We can’t talk enough about Fargo. And by we, I mean you and I, dear reader. It’s been a long time coming – we’re already 6 episodes into the 10 episode second season of this fantastic show – but that doesn’t change the fact that we need to have a conversation about it.
Remember Game of Thrones in its third and fourth seasons? There was a raw, exposed nerve of unpredictability, especially for viewers not already familiar with George R.R. Martin’s books. The show experienced a lot of death. No one was safe. People have been telling me for weeks that this is where The Walking Dead is in its sixth and current season. On any given Sunday evening, one of your favorite characters can be snatched from you, their previously vivid presence snuffed out in some horrible manner. For shows like this, it’s all about “who” is going to die that brings about the horror.
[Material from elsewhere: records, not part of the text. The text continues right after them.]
import Mathlib
import HarnessLib.Audit
import Summits.PneNP.PneNP.Theorems.PstarPinGap

/-!
# The two-query rung and the mixed pin rung of the gap lemma (ROUND-24, items T24.18(h=2) / T24.21)

FRONTIER range-avoidance ladder, rung F-N3, ROUND 24 (cell `pnp-ideate`, planner seat p3; restricted-model proof complexity —
nothing here bears on `P` versus `NP`).

State of the ladder under the crux `PstarGapLemma.PstarGapLemmaSO` (`|J| ≤ K(Δ)·|W|` for minimal `W`-infeasible output sets of
expanding typed pure-`P⋆` instances with simple overlaps and variable degree `≤ Δ`):
* `|W| ≤ 1` is SETTLED with `K = 0` (`PstarGSat.pstarGapOne`, T24.12, via `GSat`);
* constraints of support size `≤ d` are SETTLED with `|J| ≤ 2d|W|` (`PstarGapSupport.card_le_of_sparse`; unit pins: `PstarPinGapProof.pinGap`,
  T24.20) — so the whole difficulty sits in WIDE parities reading the private XOR tips of many outputs;
* two tip-reading parities already force `K(Δ) ≥ Δ²/2 - O(Δ)`: the reader cluster (readers `ρ_{pq} = (p,q;·,·)`, `p ∈ P`, `q ∈ Q`,
  `|P| = |Q| = Δ`, `W = {Σ_P a = 0, Σ tips = Σ y + 1}`) is minimal infeasible with `|J| = Δ²`, `|W| = 2` (memo ROUND-24-PRESEED §13
  R10(q)); it is hereditarily boundary-expanding and has simple overlaps.

This file types the next two rungs.
* `GapTwo` (T24.18 at `h = 2`, OPEN): `|W| ≤ 2 ⇒ |J| ≤ K(Δ)`.  Its reader-only sub-case is `PstarGapTwoReaders.GapTwoReaders`
  (`≤ 64Δ²`, T24.19).  Mechanisms a proof must cover (memo R10(v)–(z), kit K10/K11 censuses j300300/j300951/j301787): TENSOR (the
  cluster: `w₁` AND-linear, `w₂` reads a product of two linear forms, `Θ(Δ²)`), ACTIVATION (`w₁` through readers forces `a_q·L = 1`,
  `O(Δ)`), CLAUSE (`w₁` turns a free closing into a 2-clause `a_u ∨ a_v` read by `O(1)` readers; needs multiplier degree `3` in the
  Nullstellensatz certificate — so no "degree-2 certificate" shortcut), and chains of these through shared closings (the `(7,3)` instance
  of j301787: two XOR-triangles sharing an edge).  Conjecture: `K(Δ) = Δ²/2 + O(Δ)`.
* `MixedPinGap` (T24.21, OPEN): unit pins plus ONE arbitrary parity `⇒ |J| ≤ K₁(Δ)·(#pins + 1)`.  The form "`2·#pins + K₁(Δ)`" is FALSE:
  pins `a_p = 0 (p ∈ P)` plus one reader-sum parity reproduce the path-core cluster of memo R10(v) with `|J| ≈ Δ·#pins`.  This rung
  isolates the ACTIVATION/CLAUSE mechanisms (pins = literals already derived) from the TENSOR one and is the induction step suggested by
  the self-similarity of memo R10(z) (a clause read at level `h` is a pin system at level `h+1`).
Both follow from the crux (`gapTwo_of_gapSO`, `mixedPinGap_of_gapSO`).
-/

set_option linter.dupNamespace false

open Finset Literature.Computability.Complexity
open Summit.PneNP.PneNP.Theorems.PstarTyped (Typed)
open Summit.PneNP.PneNP.Theorems.PstarSALevel (BoundaryExpanding SimpleOverlap)
open Summit.PneNP.PneNP.Theorems.PstarGapLemma (MinInfeasible GapBound MaxDegree PstarGapLemmaSO)
open Summit.PneNP.PneNP.Theorems.PstarPinGap (UnitPins)

namespace Summit.PneNP.PneNP.Theorems.PstarGapTwo

/-- **T24.18 (h = 2) — the two-query rung (OPEN).**  On expanding typed pure-`P⋆` instances with simple overlaps and variable degree
`≤ Δ`, a minimal infeasible output set under at most TWO parity constraints has size at most `K(Δ)` (necessarily `K(Δ) ≥ Δ²/2 - O(Δ)`,
reader cluster).  FRONTIER. -/
@[conjecture] def GapTwo : Prop :=
  ∀ Δ : ℕ, ∃ K : ℕ, ∀ (n m r : ℕ) (I : LocalMap 4 n m), I.IsPure xorAndPred → Typed I → BoundaryExpanding r I →
    SimpleOverlap I → MaxDegree Δ I → ∀ (y : Fin m → Bool) (W : Finset (Finset (Fin n) × Bool)) (J : Finset (Fin m)),
      W.card ≤ 2 → J.card ≤ r → MinInfeasible I y W J → J.card ≤ K

/-- **T24.21 — the mixed pin rung (OPEN).**  Unit pins `W` (on variables that are nobody's XOR slot) plus ONE further arbitrary parity
constraint `w`: a minimal infeasible output set has size at most `K₁(Δ)·(|W| + 1)`.  FRONTIER. -/
@[conjecture] def MixedPinGap : Prop :=
  ∀ Δ : ℕ, ∃ K : ℕ, ∀ (n m r : ℕ) (I : LocalMap 4 n m), I.IsPure xorAndPred → Typed I → BoundaryExpanding r I →
    SimpleOverlap I → MaxDegree Δ I → ∀ (y : Fin m → Bool) (W : Finset (Finset (Fin n) × Bool)) (w : Finset (Fin n) × Bool)
      (J : Finset (Fin m)), UnitPins I W → J.card ≤ r → MinInfeasible I y (insert w W) J → J.card ≤ K * (W.card + 1)

/-- The two-query rung follows from the crux. -/
theorem gapTwo_of_gapSO (h : PstarGapLemmaSO) : GapTwo := by
  intro Δ
  obtain ⟨K, _, hK⟩ := h Δ
  refine ⟨K * 2, fun n m r I hI hT hB hS hD y W J hW hJ hmin => ?_⟩
  have h1 : J.card ≤ K * W.card := hK n m r I hI hT hB hS hD y W J hJ hmin
  calc J.card ≤ K * W.card := h1
    _ ≤ K * 2 := Nat.mul_le_mul_left K hW

/-- The mixed pin rung follows from the crux. -/
theorem mixedPinGap_of_gapSO (h : PstarGapLemmaSO) : MixedPinGap := by
  intro Δ
  obtain ⟨K, _, hK⟩ := h Δ
  refine ⟨K, fun n m r I hI hT hB hS hD y W w J _ hJ hmin => ?_⟩
  have h1 : J.card ≤ K * (insert w W).card := hK n m r I hI hT hB hS hD y (insert w W) J hJ hmin
  calc J.card ≤ K * (insert w W).card := h1
    _ ≤ K * (W.card + 1) := Nat.mul_le_mul_left K (Finset.card_insert_le w W)

/-- `GapTwo` contains the single-query rung's conclusion shape: with `|W| ≤ 1` it gives a bound too (of course `PstarGSat.pstarGapOne`
gives the sharp `K = 0`; this is only the monotonicity of the rungs). -/
theorem gapOne_shape_of_gapTwo (h : GapTwo) :
    ∀ Δ : ℕ, ∃ K : ℕ, ∀ (n m r : ℕ) (I : LocalMap 4 n m), I.IsPure xorAndPred → Typed I → BoundaryExpanding r I →
      SimpleOverlap I → MaxDegree Δ I → ∀ (y : Fin m → Bool) (W : Finset (Finset (Fin n) × Bool)) (J : Finset (Fin m)),
        W.card ≤ 1 → J.card ≤ r → MinInfeasible I y W J → J.card ≤ K := by
  intro Δ
  obtain ⟨K, hK⟩ := h Δ
  exact ⟨K, fun n m r I hI hT hB hS hD y W J hW hJ hmin => hK n m r I hI hT hB hS hD y W J (hW.trans (by norm_num)) hJ hmin⟩

end Summit.PneNP.PneNP.Theorems.PstarGapTwo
Fargo is a different sort of beast entirely. Sure, there’s plenty of investment. I really like Patrick Wilson’s Lou Solverson, the Minnesota State Trooper with the adorably cancer-ridden wife, the young daughter (who is the connective tissue to season one) and the charming relationship with his local sheriff father-in-law (played gruffly by the living legend that is Ted Danson). But if Lou didn’t make it out of this second season – he’s still around through 6 episodes, sorry if that’s a spoiler – I’m not sure I’d be worried so much about the “who” as I would be about the “how” and “when.” Because when Fargo decides that it’s your time to go, you go in an unapologetically harsh manner. Everything is on the table at all times. And the show, oozing with style and kitschy accents, is a finely tuned weapon of anxiety creation. It’s easy to get swept up in the high-wire act, equally enthralled in the beautiful, silky smooth rhythm of its visual presentation, while also being tight as a fisherman’s not inside.
The most recent episode, “Rhinoceros,” is a perfect example of this matching of elegance and pre-trauma storytelling. If you haven’t watched it yet, go catch up. I’ll wait.
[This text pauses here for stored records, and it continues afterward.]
/-- **(S3) Uniform domination up a certified segment** (the analytic heart: the header's UniformDomination with
the SEA sign — association of long-distance correlators with `Tr G_f` under the unquenched measure, the
"paramagnetic effect of light quark loops", Δβ = +24K⁴N_f(1+2r²−r⁴) in the convergent corner — and the VALENCE sign
`∂_{m₀}(G†G) = −2G†(m₀+W)G ≤ 0 on average` folded in, plus the `(−1)^F`-twisted finite-torus bookkeeping and
Cauchy–Schwarz from diagonal to general pairs; size XL).  For `m ≤ m'` componentwise with a uniform segment
certificate: every pair `(A, B)` is dominated at the heavier tuple by finitely many pairs at the lighter tuple with a
constant `K ≥ 0` independent of `(k, S, n)` (`UniformlyDominated reg m m'`).  Why plausibly true: by the exact
Berezin identity `∂_{m_f}⟨X⟩ = −Cov(X, Σ_f)` (support item MassDerivativeIdentity) the logarithmic mass derivative of
an RP-diagonal correlator `c_A(n) = ⟨θA·τ_nA⟩` is (valence) + (sea covariance), both `≤ 0` uniformly in `n` on the
physical branch ("every level carries at least the vacuum's scalar density"); integrating along the certified segment
gives `c_A(n; m'(k)) ≤ K_A c_A(n; m(k))`, and `|⟨θA'·τ_nB'⟩^c| ≤ (c_{A'}(n) + c_{B'}(n))/2` reduces general pairs to two
diagonal ones; `K_A` is `k`-uniform because the bare increments `a_k(m'_f − m_f)/Z_m(k)` stay bounded (→ 0 under
`HasMassScaling`).  Why it might fail: the sea sign is an association inequality in many Dirac-eigenvalue variables
and can reverse (anti-bag levels; flavour-singlet `0⁺⁺`/`η'` channels where hairpins dominate; Nussinov–Lampert
§20.1); split or odd-`N_f` Wilson weights are SIGNED, so no FKG/positivity proof of the covariance sign is available
and `qcdTorusExpect` is junk `0` where the fermionic partition function vanishes — at the LIGHTER tuple this kills the
dominating family at that `(k, S)` while the heavier correlator need not vanish; RP-diagonal positivity is not
configuration-wise on the time-periodic torus (`(−1)^F`-twisted trace), so the Cauchy–Schwarz step needs the
transfer-matrix form and wrap-around control down to `S = L_k`; without `HasMassScaling` (not a hypothesis of the
crux) the bare increments may diverge and `K` need not stay bounded in `k`.  Size: XL. -/
def Stmt.stub_uniformDomination : Prop :=
  ∀ (Nf : ℕ) (reg : QCDRegularisation Nf) (m m' : Fin Nf → ℝ), (∀ f, m f ≤ m' f) →
    SegmentCertificate Nf reg m m' → UniformlyDominated Nf reg m m'

/-! ## §2 The registered stubs (the ONLY `sorry`s of this file) -/

/-- (S1) the certified massive phase is an up-set of the componentwise order — size L / open. -/
theorem stub_massivePhaseUpSet : Stmt.stub_massivePhaseUpSet := by
  sorry

/-- (S2) pointwise certificates on an order segment uniformise — size M–L. -/
theorem stub_segmentUniformity : Stmt.stub_segmentUniformity := by
  sorry

/-- (S3) uniform domination up a certified segment — size XL (the analytic heart). -/
theorem stub_uniformDomination : Stmt.stub_uniformDomination := by
  sorry

/-! ## §3 Composition (kernel-checked; no `sorry` below this line) -/

/-- **Bookkeeping: uniform domination transports every uniform lattice gap, with the same rate.**  If `m'` is
uniformly dominated by `m` along `reg`, then `(reg.scheme m 0 0).HasLatticeMassGap Δ` gives
`(reg.scheme m' 0 0).HasLatticeMassGap Δ` for EVERY `Δ` (constant `K · ∑ᵢ Cᵢ`; the finitely many eventualities of the
dominating family are intersected by `Filter.eventually_all`; the fields `β, L, a` of the two schemes agree with
`reg`'s definitionally). [folklore] -/
theorem hasLatticeMassGap_of_dominated {Nf : ℕ} (reg : QCDRegularisation Nf) (m m' : Fin Nf → ℝ)
    (h : UniformlyDominated Nf reg m m') {Δ : ℝ} (hg : (reg.scheme m 0 0).HasLatticeMassGap Δ) :
    (reg.scheme m' 0 0).HasLatticeMassGap Δ := by
  intro R R' A B
  obtain ⟨N, Rd, Rd', Ad, Bd, K, hK, hdom⟩ := h R R' A B
  choose C hC using fun i : Fin N => hg (Rd i) (Rd' i) (Ad i) (Bd i)
  refine ⟨K * ∑ i, C i, ?_⟩
  have hall : ∀ᶠ k in atTop, ∀ i : Fin N, ∀ S : ℕ, (reg.scheme m 0 0).L k ≤ S → ∀ n : ℕ, n ≤ S →
      ‖qcdLatticeConnectedCorr ((reg.scheme m 0 0).β k) (2 * S + 1)
          (fun fl => (reg.scheme m 0 0).mq fl k) (Ad i) (Bd i) n‖ ≤
        C i * Real.exp (-(Δ * ((reg.scheme m 0 0).a k * n))) :=
    eventually_all.2 hC
  filter_upwards [hdom, hall] with k hk hk' S hS n hn
  have hS' : (reg.scheme m 0 0).L k ≤ S := hS
  calc ‖qcdLatticeConnectedCorr ((reg.scheme m' 0 0).β k) (2 * S + 1)
          (fun fl => (reg.scheme m' 0 0).mq fl k) A B n‖
        ≤ K * ∑ i, ‖qcdLatticeConnectedCorr ((reg.scheme m 0 0).β k) (2 * S + 1)
            (fun fl => (reg.scheme m 0 0).mq fl k) (Ad i) (Bd i) n‖ := hk S hS n hn
    _ ≤ K * ∑ i, C i * Real.exp (-(Δ * ((reg.scheme m 0 0).a k * n))) :=
        mul_le_mul_of_nonneg_left (Finset.sum_le_sum fun i _ => hk' i S hS' n hn) hK
    _ = (K * ∑ i, C i) * Real.exp (-(Δ * ((reg.scheme m 0 0).a k * n))) := by
        rw [mul_assoc, Finset.sum_mul]

/-- **The crux from the three stubs** (concludes `LatticeGapMonotone` BY NAME).  The crux's hypothesis is the ray
certificate of `m`; (S1) spreads it to every tuple of the order segment `[m, m']`; (S2) uniformises the segment;
(S3) dominates `m'` by `m`; the bookkeeping lemma moves the gap `Δ` up with the same rate. -/
theorem LatticeGapMonotone_of :
    Stmt.stub_massivePhaseUpSet → Stmt.stub_segmentUniformity → Stmt.stub_uniformDomination →
      LatticeGapMonotone := by
  intro hUp hSeg hDom
  unfold LatticeGapMonotone
  intro Nf reg m m' Δ hle hcert hgap
  have hray : RayCertificate Nf reg m := (rayCertificate_iff reg m).2 hcert
  have hseg : SegmentCertificate Nf reg m m' :=
    hSeg Nf reg m m' hle (fun m'' h₁ _ => hUp Nf reg m m'' h₁ hray)
  exact hasLatticeMassGap_of_dominated reg m m' (hDom Nf reg m m' hle hseg) hgap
What you’ve just seen is an episode that is all about the consequences of sometimes rash decisions. As Kirsten Dunst’s Peggy explains, sometimes we make decisions and it feels like we’re deciding inside a dream. The core theme of Fargo, both seasons now, is that in times of crisis, normal people don’t usually stop and take stock of their options. Bad things don’t happen in a vacuum. And the result of allowing yourself to be hurled forward toward a wrong decision can cause utter chaos.
In the Fargo universe, that chaos is splendid. Chaos is the engine that drives the narrative. And the methods they use to convey this chaos, mostly via split-screen in season 2, amplifies what we already know: that at any one moment, characters are being hurled at each other with immeasurable force. And only rarely, as we saw this week with Nick Offerman’s spectacular scene outside the police station, does reason prevail.
Death comes for us all. Fargo understands that and isn’t intrinsically focused on who gets the bullet, or the clever, or the front end of someone’s car. It’s core goal is to keep us tightly wound, ready for the brutality of the “how” and “when.” Which is what makes it all so exciting. Season 2 appears to be building toward some kind of grizzly, chaotic end. And that’s wonderful, no matter who ends up in the cold ground.
Fargo’s next episode, “Did You Do This? No, You Did It!” airs on November 23rd at 10pm on FX.